Jokowi mengajak para menteri bersama-sama mencari solusi dari sejumlah permasalahan yang dianggap menghambat iklim investasi dan perdagangan. "Kita ini kalau diibaratkan orang sakit, kita ini baik semuanya. Kolesterol baik, jantung baik, paru-paru baik, darah tinggi juga tidak ada, tapi kok tidak bisa lari cepat? Ini problemnya harus dicari," tuntasnya.

Usai rapat, Mentei Kemaritiman Luhut Panjaitan menjelaskan, dalam rapat tersebut Jokowi juga menginstruksikan para menteri dan pejabat pemerintahan untuk tidak segan-segan berkomunikasi dengan para investor terkait hal-hal yang masih mengganjal mereka untuk melakukan investasi.

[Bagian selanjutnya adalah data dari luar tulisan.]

/-- **The closure step, twisted cover RP.** Twisted swap-RP upstairs (some central twist per step) + cover insensitivity on
off-diagonal families + `hconv` + E0 + continuity + the density of slab-ordered compact real products in the time-ordered
test functions ⇒ the pulled-back family is reflection positive (E2) in the diagonal frame `R`. -/
theorem isReflectionPositive_pullback_twisted (hW : CurvaturePackage r sch S₁)
    (hRP : ∀ k, 2 ≤ sch.side k → ∃ z ∈ Subgroup.center G, CoverTwistedSwapRPAt r.ρ z (sch.β k) (sch.side k)) (hCI : CoverInsensitivityOffDiag r sch)
    {R : E4 ≃ₗᵢ[ℝ] E4} {a b : ℝ} (ha : a ^ 2 = 1 / 2) (hb : b ^ 2 = 1 / 2)
    (hR : R (ee 0) = a • ee 0 + b • ee 1) :
    (SchwingerFamily.toLabelled (fun n => (S₁ n).comp (linActMulti R))).IsReflectionPositive := by
  -- adapted from `isReflectionPositive_pullback_offDiag` (…StubRpClosureOffDiag §I'), verbatim up to `psd_frame_twisted`
  intro N deg lab F hF H hH z
  let S : SchwingerFamily E4 := pullback S₁ R
  let Φ : ((j : Fin N) → 𝓢((Fin (deg j) → E4), ℂ)) → ℂ := fun G => ∑ i, ∑ j, S.osPairing (G i) (G j)
  have hΦ : Continuous Φ := by
    refine continuous_finsetSum _ fun i _ => continuous_finsetSum _ fun j _ => ?_
    exact continuous_iff_continuousAt.2 fun G =>
      S.tendsto_osPairing ((continuous_apply i).tendsto G) ((continuous_apply j).tendsto G)
  let C : Set ℂ := {w | 0 ≤ w.re ∧ w.im = 0}
  have hC : IsClosed C :=
    (isClosed_le continuous_const Complex.continuous_re).inter
      (isClosed_eq Complex.continuous_im continuous_const)
  let A : Set ((j : Fin N) → 𝓢((Fin (deg j) → E4), ℂ)) :=
    Set.pi Set.univ fun j => (Submodule.span ℂ (slabOrderedCompactProducts 4 (deg j)) : Set _)
  have hA : A ⊆ Φ ⁻¹' C := by
    intro G hG
    have hrep : ∀ j : Fin N, ∃ (k : ℕ) (cf : Fin k → ℂ) (v : Fin k → slabOrderedCompactProducts 4 (deg j)),
        ∑ i, cf i • (v i : 𝓢((Fin (deg j) → E4), ℂ)) = G j :=
      fun j => Submodule.mem_span_set'.1 (hG j (Set.mem_univ j))
    choose k cf v hv using hrep
    have key := psd_frame_twisted r sch S₁ hW hRP hCI ha hb hR (ι := Σ j : Fin N, Fin (k j))
      (fun p => deg p.1) (fun p => (v p.1 p.2 : 𝓢((Fin (deg p.1) → E4), ℂ))) (fun p => (v p.1 p.2).2)
      (fun p => cf p.1 p.2)
    have hΦG : Φ G = ∑ p : (Σ j : Fin N, Fin (k j)), ∑ q : (Σ j : Fin N, Fin (k j)),
        conj (cf p.1 p.2) * cf q.1 q.2 *
          S.osPairing (v p.1 p.2 : 𝓢((Fin (deg p.1) → E4), ℂ)) (v q.1 q.2 : 𝓢((Fin (deg q.1) → E4), ℂ)) := by
      simp only [Φ, ← hv]
      simp only [Fintype.sum_sigma]
      refine Finset.sum_congr rfl fun n _ => ?_
      rw [Finset.sum_comm]
      refine Finset.sum_congr rfl fun m _ => ?_
      have := S.osPairing_sum_smul Finset.univ Finset.univ (cf n) (cf m)
        (fun i => (v n i : 𝓢((Fin (deg n) → E4), ℂ))) (fun i => (v m i : 𝓢((Fin (deg m) → E4), ℂ)))
      rw [this]
    show Φ G ∈ C
    rw [hΦG]
    exact key
  have hcl : closure A ⊆ Φ ⁻¹' C := (hC.preimage hΦ).closure_subset_iff.2 hA
  have hFmem : (fun j : Fin N => F j) ∈ closure A := by
    rw [closure_pi_set]
    exact fun j _ => mem_closure_span_slabOrderedCompactProducts (hF j)
  have hres : Φ (fun j => F j) ∈ C := hcl hFmem
  have hz : z = Φ (fun j => F j) := by
    simp only [z, Φ, SchwingerFamily.toLabelled_apply]
    refine Finset.sum_congr rfl fun i _ => Finset.sum_congr rfl fun j _ => ?_
    exact S.osPairing_eq_of_isAppendTensorOf (hH i j)
  rw [hz]
  exact hres

end Closure

end RpClosureTwisted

Pejabat jangan hanya mencatat atau membuat laporan. "Sekali-sekali itu datangi (investor) tanya masalahnya apa, apa yang harus diselesaikan," kata Luhut, di Kemenko Maritim, kemarin.

"Jadi jangan pejabat itu, Menteri itu jangan merasa seperti raja, harus terus didatangi," imbuhnya.

Luhut juga menyampaikan dalam rapat tersebut Jokowi menginstruksikan untuk menyederhanakan peraturan yang berkaitan dengan proses investasi seperti perizinan dan sebagainya. Jangan terlalu banyak birokrasi. "Kita harus jemput bola," jelasnya.

Pengamat ekonomi dan kebijakan publik Syafril Sofyan mengatakan sulit untuk mendongkrak pertumbuhan ekonomi saat ini. Apalagi selama tiga tahun ke belakang, pertumbuhan ekonomi stagnan di kisaran 5 persen. Menurut dia, melambatnya perekonomian lantaran makin sulitnya kaum miskin mengakses sumber daya, menyekolahkan anaknya dan tidak punya peluang juga untuk berinvestasi. Ditambah standar hidup yang rendah sehingga menurunkan tingkat produktivitas. Selain itu, kaum kaya pikir-pikir untuk berinvestasi atau malah menyimpan dananya di negeri orang. "Akibatnya pertumbuhan ekonomi Indonesia per kapita jadi makin lambat," kata Sjofyan, kemarin.

Dia menyebut, untuk bisa melakukan loncatan pertumbuhan ekonomi maka pemerintah harus menerapkan konsep kemandirian, tanpa utang.